### Your goal
Within the listing below, please copy exactly the lines between the line holding "(Subgroup.zpowers a).topologicalClosure ⊓" and the line holding "hαa hrange) g", inclusive.
BEGIN
/-! ### v2 (append): the binder `hinj` from the `ℤ_p`-exponential of `Ā` -/

/-- **The binder `hinj` DISCHARGED from the `ℤ_p`-exponential of `Ā`** (brick R1c / abc-iut-L3-t7's bridge
`α.range = closure⟨a⟩`): if a continuous homomorphism `α : ℤ_p → G` (written multiplicatively) has `α(1) = a`
and its range contains `Ā = closure⟨a⟩`, and `ab : G → ℤ_p × ℤ_p` is continuous with `ab(a) = (1,0)`, then
`ab` is injective on `Ā` in the form the estrangement theorem consumes: `x ∈ Ā`, `ab x = 1 ⇒ x = 1`.
(By density of `ℤ` in `ℤ_p` and continuity, `ab(α(z)) = (z, 0)` for every `z ∈ ℤ_p`.)  This is the last
input of the CROSS case of [SemiAnbd] Def. 2.4 (iv) for `𝒢_θ`'s branch groups.
[cite: MochizukiSemiAnbd2006, Def 2.4(iv) p.26] -/
theorem PadicInt.eq_one_of_mem_topologicalClosure_zpowers_of_map_eq_one (p : ℕ) [Fact p.Prime]
    {G : Type*} [Group G] [TopologicalSpace G] [IsTopologicalGroup G]
    (ab : G →* Multiplicative (ℤ_[p] × ℤ_[p])) (hab : Continuous ab) {a : G}
    (ha : (ab a).toAdd = (1, 0)) (α : Multiplicative ℤ_[p] →* G) (hα : Continuous α)
    (hαa : α (Multiplicative.ofAdd 1) = a)
    (hrange : (Subgroup.zpowers a).topologicalClosure ≤ α.range) :
    ∀ x ∈ (Subgroup.zpowers a).topologicalClosure, ab x = 1 → x = 1 := by
  -- `ab ∘ α` has first coordinate the identity: true on `ℤ` (powers of `a`), hence on `ℤ_p` by density
  have key : (fun z : ℤ_[p] => ((ab (α (Multiplicative.ofAdd z))).toAdd).1) = id := by
    refine PadicInt.denseRange_intCast.equalizer ?_ continuous_id ?_
    · exact continuous_fst.comp (continuous_toAdd.comp (hab.comp (hα.comp continuous_ofAdd)))
    · funext n
      simp only [Function.comp_apply, id]
      have h1 : Multiplicative.ofAdd ((n : ℤ) : ℤ_[p]) = Multiplicative.ofAdd (1 : ℤ_[p]) ^ (n : ℤ) := by
        rw [← ofAdd_zsmul, zsmul_one]
      rw [h1, map_zpow, hαa, map_zpow, toAdd_zpow, ha, Prod.smul_mk, zsmul_one, smul_zero]
  intro x hx h1
  obtain ⟨y, rfl⟩ := hrange hx
  have hz : ((ab (α (Multiplicative.ofAdd (Multiplicative.toAdd y)))).toAdd).1 = Multiplicative.toAdd y :=
    congrFun key (Multiplicative.toAdd y)
  rw [ofAdd_toAdd, h1, toAdd_one, Prod.fst_zero] at hz
  have hy : y = 1 := by rw [← ofAdd_toAdd y, ← hz, ofAdd_zero]
  rw [hy, map_one]

/-- **Cross-ESTRANGEMENT for the free pro-`p` group of rank two with `hinj` discharged**: given R1's continuous
abelianisation `ab` (`ab a = (1,0)`, `ab b = (0,1)`) and the `ℤ_p`-exponential `α` of `Ā` (`α(1) = a`,
`Ā ≤ range α`), `Ā ⊓ g • Ā_n = ⊥` for every `g : ConjAct G` and every `n` — [SemiAnbd] Def. 2.4 (iv), cross
case, at each vertex of `𝒢_θ`, with no binder left but R1/R1c's data. [cite: MochizukiSemiAnbd2006, Def 2.4(iv) p.26] -/
theorem PadicInt.inf_conj_topologicalClosure_zpowers_mul_pow_prime_pow_eq_bot_of_exponential (p : ℕ)
    [Fact p.Prime] {G : Type*} [Group G] [TopologicalSpace G] [IsTopologicalGroup G]
    (ab : G →* Multiplicative (ℤ_[p] × ℤ_[p])) (hab : Continuous ab) {a b : G}
    (ha : (ab a).toAdd = (1, 0)) (hb : (ab b).toAdd = (0, 1)) (α : Multiplicative ℤ_[p] →* G)
    (hα : Continuous α) (hαa : α (Multiplicative.ofAdd 1) = a)
    (hrange : (Subgroup.zpowers a).topologicalClosure ≤ α.range) (n : ℕ) (g : ConjAct G) :
    (Subgroup.zpowers a).topologicalClosure ⊓
        g • (Subgroup.zpowers (a * b ^ (p ^ n))).topologicalClosure = ⊥ :=
  PadicInt.inf_conj_topologicalClosure_zpowers_mul_pow_prime_pow_eq_bot p ab hab ha hb n
    (PadicInt.eq_one_of_mem_topologicalClosure_zpowers_of_map_eq_one p ab hab ha α hα hαa hrange) g

end FreeProPTwo

end Literature.AnabelianGeometry.SemiGraphs
/-- **The limit series is the shifted residue block's series**:
`Σ_p resCoeffAB a b ℓ p z^{p₁} z̄^{p₂} = hrResidueConst a b ℓ · (λ_{ℓ-1}/λ_ℓ) · z z̄ · K^{ab}_{ℓ+2,ℓ-1}(z,z̄)`
on the unit bidisk. [cite: KosPolandSimmonsduffin2014, §4 eqs. (4.2)–(4.3)] -/
theorem hasSum_resCoeffAB (a b : ℝ) {ℓ : ℕ} (hℓ : 1 ≤ ℓ) {z zb : ℝ} (hz : |z| < 1) (hzb : |zb| < 1) :
    HasSum (fun p : ℕ × ℕ => resCoeffAB a b ℓ p * z ^ p.1 * zb ^ p.2)
      (hrResidueConst a b ℓ * (legendreLam (ℓ - 1) / legendreLam ℓ) * (z * zb) *
        hrSeriesAB a b ((ℓ : ℝ) + 2) (ℓ - 1) z zb) := by
  have hS := isDoublePowerSeriesOn_hrSeriesAB (a := a) (b := b) (unitarityBound3D_pred_lt ℓ)
  have hsum : Summable fun p : ℕ × ℕ =>
      hrMonomialCoeffAB a b ((ℓ : ℝ) + 2) (ℓ - 1) p * z ^ p.1 * zb ^ p.2 := by
    refine (hS z zb hz hzb).1.of_norm_bounded fun p => ?_
    rw [Real.norm_eq_abs, abs_mul, abs_mul, abs_pow, abs_pow]
  have h0 : HasSum (fun p : ℕ × ℕ => hrMonomialCoeffAB a b ((ℓ : ℝ) + 2) (ℓ - 1) p * z ^ p.1 * zb ^ p.2)
      (hrSeriesAB a b ((ℓ : ℝ) + 2) (ℓ - 1) z zb) := hsum.hasSum
  -- multiply by `C z z̄` and shift the indices by `(1,1)`
  have h1 : HasSum (fun p : ℕ × ℕ =>
      hrResidueConst a b ℓ * (legendreLam (ℓ - 1) / legendreLam ℓ) *
        hrMonomialCoeffAB a b ((ℓ : ℝ) + 2) (ℓ - 1) (p.1 + 1 - 1, p.2 + 1 - 1) *
          z ^ (p.1 + 1) * zb ^ (p.2 + 1))
      (hrResidueConst a b ℓ * (legendreLam (ℓ - 1) / legendreLam ℓ) * (z * zb) *
        hrSeriesAB a b ((ℓ : ℝ) + 2) (ℓ - 1) z zb) := by
    have hfun : (fun p : ℕ × ℕ =>
        hrResidueConst a b ℓ * (legendreLam (ℓ - 1) / legendreLam ℓ) *
          hrMonomialCoeffAB a b ((ℓ : ℝ) + 2) (ℓ - 1) (p.1 + 1 - 1, p.2 + 1 - 1) *
            z ^ (p.1 + 1) * zb ^ (p.2 + 1)) = fun p : ℕ × ℕ =>
        hrResidueConst a b ℓ * (legendreLam (ℓ - 1) / legendreLam ℓ) * (z * zb) *
          (hrMonomialCoeffAB a b ((ℓ : ℝ) + 2) (ℓ - 1) p * z ^ p.1 * zb ^ p.2) := by
      funext p
      simp only [Nat.add_sub_cancel, pow_succ]
      ring
    rw [hfun]
    exact h0.mul_left _
  have h2 := hasSum_shift11 (G := fun q : ℕ × ℕ =>
    hrResidueConst a b ℓ * (legendreLam (ℓ - 1) / legendreLam ℓ) *
      hrMonomialCoeffAB a b ((ℓ : ℝ) + 2) (ℓ - 1) (q.1 - 1, q.2 - 1) * z ^ q.1 * zb ^ q.2) h1
  have hfun2 : (fun p : ℕ × ℕ => resCoeffAB a b ℓ p * z ^ p.1 * zb ^ p.2) = fun q : ℕ × ℕ =>
      if 1 ≤ q.1 ∧ 1 ≤ q.2 then
        hrResidueConst a b ℓ * (legendreLam (ℓ - 1) / legendreLam ℓ) *
          hrMonomialCoeffAB a b ((ℓ : ℝ) + 2) (ℓ - 1) (q.1 - 1, q.2 - 1) * z ^ q.1 * zb ^ q.2
      else 0 := by
    funext q
    rw [resCoeffAB_eq a b hℓ q]
    split_ifs <;> ring
  rw [hfun2]
  exact h2

/-- **The residue constant of the typed block** `g^{Δ₁₂,Δ₃₄}_{Δ,ℓ}` (normalisation `c_ℓ = 1`,
`HasLeadingPart`) at the pole `Δ = ℓ + 1`, relative to the typed block `g^{Δ₁₂,Δ₃₄}_{ℓ+2,ℓ-1}`:
`hrResidueConst(-Δ₁₂/2, Δ₃₄/2, ℓ) · λ_{ℓ-1}/λ_ℓ` (Kos–Poland–Simmons-Duffin 2014 Table 1, family 3,
`k = 1`, at `d = 3`, in the typed normalisation; closed form `blockResidueConst_eq`).
[cite: KosPolandSimmonsduffin2014, §4 Table 1] -/
noncomputable def blockResidueConst (Δ₁₂ Δ₃₄ : ℝ) (ℓ : ℕ) : ℝ :=
  hrResidueConst (-Δ₁₂ / 2) (Δ₃₄ / 2) ℓ * (legendreLam (ℓ - 1) / legendreLam ℓ)

/-- Closed form: `blockResidueConst Δ₁₂ Δ₃₄ ℓ = -Δ₁₂ Δ₃₄ ℓ² / (4ℓ² - 1)` for `ℓ ≥ 1`
(`λ_{ℓ-1}/λ_ℓ = 2ℓ/(2ℓ-1)`). [cite: KosPolandSimmonsduffin2014, §4 Table 1] -/
theorem blockResidueConst_eq {Δ₁₂ Δ₃₄ : ℝ} {ℓ : ℕ} (hℓ : 1 ≤ ℓ) :
    blockResidueConst Δ₁₂ Δ₃₄ ℓ = -(Δ₁₂ * Δ₃₄) * (ℓ : ℝ) ^ 2 / (4 * (ℓ : ℝ) ^ 2 - 1) := by
  obtain ⟨i, rfl⟩ : ∃ i, ℓ = i + 1 := ⟨ℓ - 1, by omega⟩
  unfold blockResidueConst hrResidueConst
  simp only [Nat.add_sub_cancel]
  have hrec := legendreLam_succ_mul i
  have hli1 : legendreLam (i + 1) ≠ 0 := legendreLam_ne_zero (i + 1)
  have hi0 : (0 : ℝ) ≤ i := Nat.cast_nonneg i
  have h21 : (2 : ℝ) * (i : ℝ) + 1 ≠ 0 := by positivity
  -- `λ_i / λ_{i+1} = (2i+2)/(2i+1)`
  have hq : legendreLam i / legendreLam (i + 1) = (2 * (i : ℝ) + 2) / (2 * (i : ℝ) + 1) := by
    rw [div_eq_div_iff hli1 h21]
    linear_combination -hrec
  rw [hq]
  push_cast
  have hd1 : (2 : ℝ) * (2 * ((i : ℝ) + 1) + 1) * (2 * (i : ℝ) + 1) ≠ 0 := by positivity
  have hd2 : 4 * ((i : ℝ) + 1) ^ 2 - 1 ≠ 0 := by nlinarith
  rw [div_mul_div_comm, div_eq_div_iff hd1 hd2]
  ring

/-- The residue constant is non-zero exactly when `Δ₁₂ Δ₃₄ ≠ 0` (`ℓ ≥ 1`). [cite: KosPolandSimmonsduffin2014, §4 Table 1] -/
theorem blockResidueConst_ne_zero {Δ₁₂ Δ₃₄ : ℝ} (h12 : Δ₁₂ * Δ₃₄ ≠ 0) {ℓ : ℕ} (hℓ : 1 ≤ ℓ) :
    blockResidueConst Δ₁₂ Δ₃₄ ℓ ≠ 0 := by
  rw [blockResidueConst_eq hℓ]
  have hℓ1 : (1 : ℝ) ≤ ℓ := by exact_mod_cast hℓ
  have hd : 4 * (ℓ : ℝ) ^ 2 - 1 ≠ 0 := by nlinarith
  have hℓne : (ℓ : ℝ) ^ 2 ≠ 0 := by positivity
  exact div_ne_zero (mul_ne_zero (neg_ne_zero.mpr h12) hℓne) hd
END
### Answer to this exercise
    (Subgroup.zpowers a).topologicalClosure ⊓
        g • (Subgroup.zpowers (a * b ^ (p ^ n))).topologicalClosure = ⊥ :=
  PadicInt.inf_conj_topologicalClosure_zpowers_mul_pow_prime_pow_eq_bot p ab hab ha hb n
    (PadicInt.eq_one_of_mem_topologicalClosure_zpowers_of_map_eq_one p ab hab ha α hα hαa hrange) g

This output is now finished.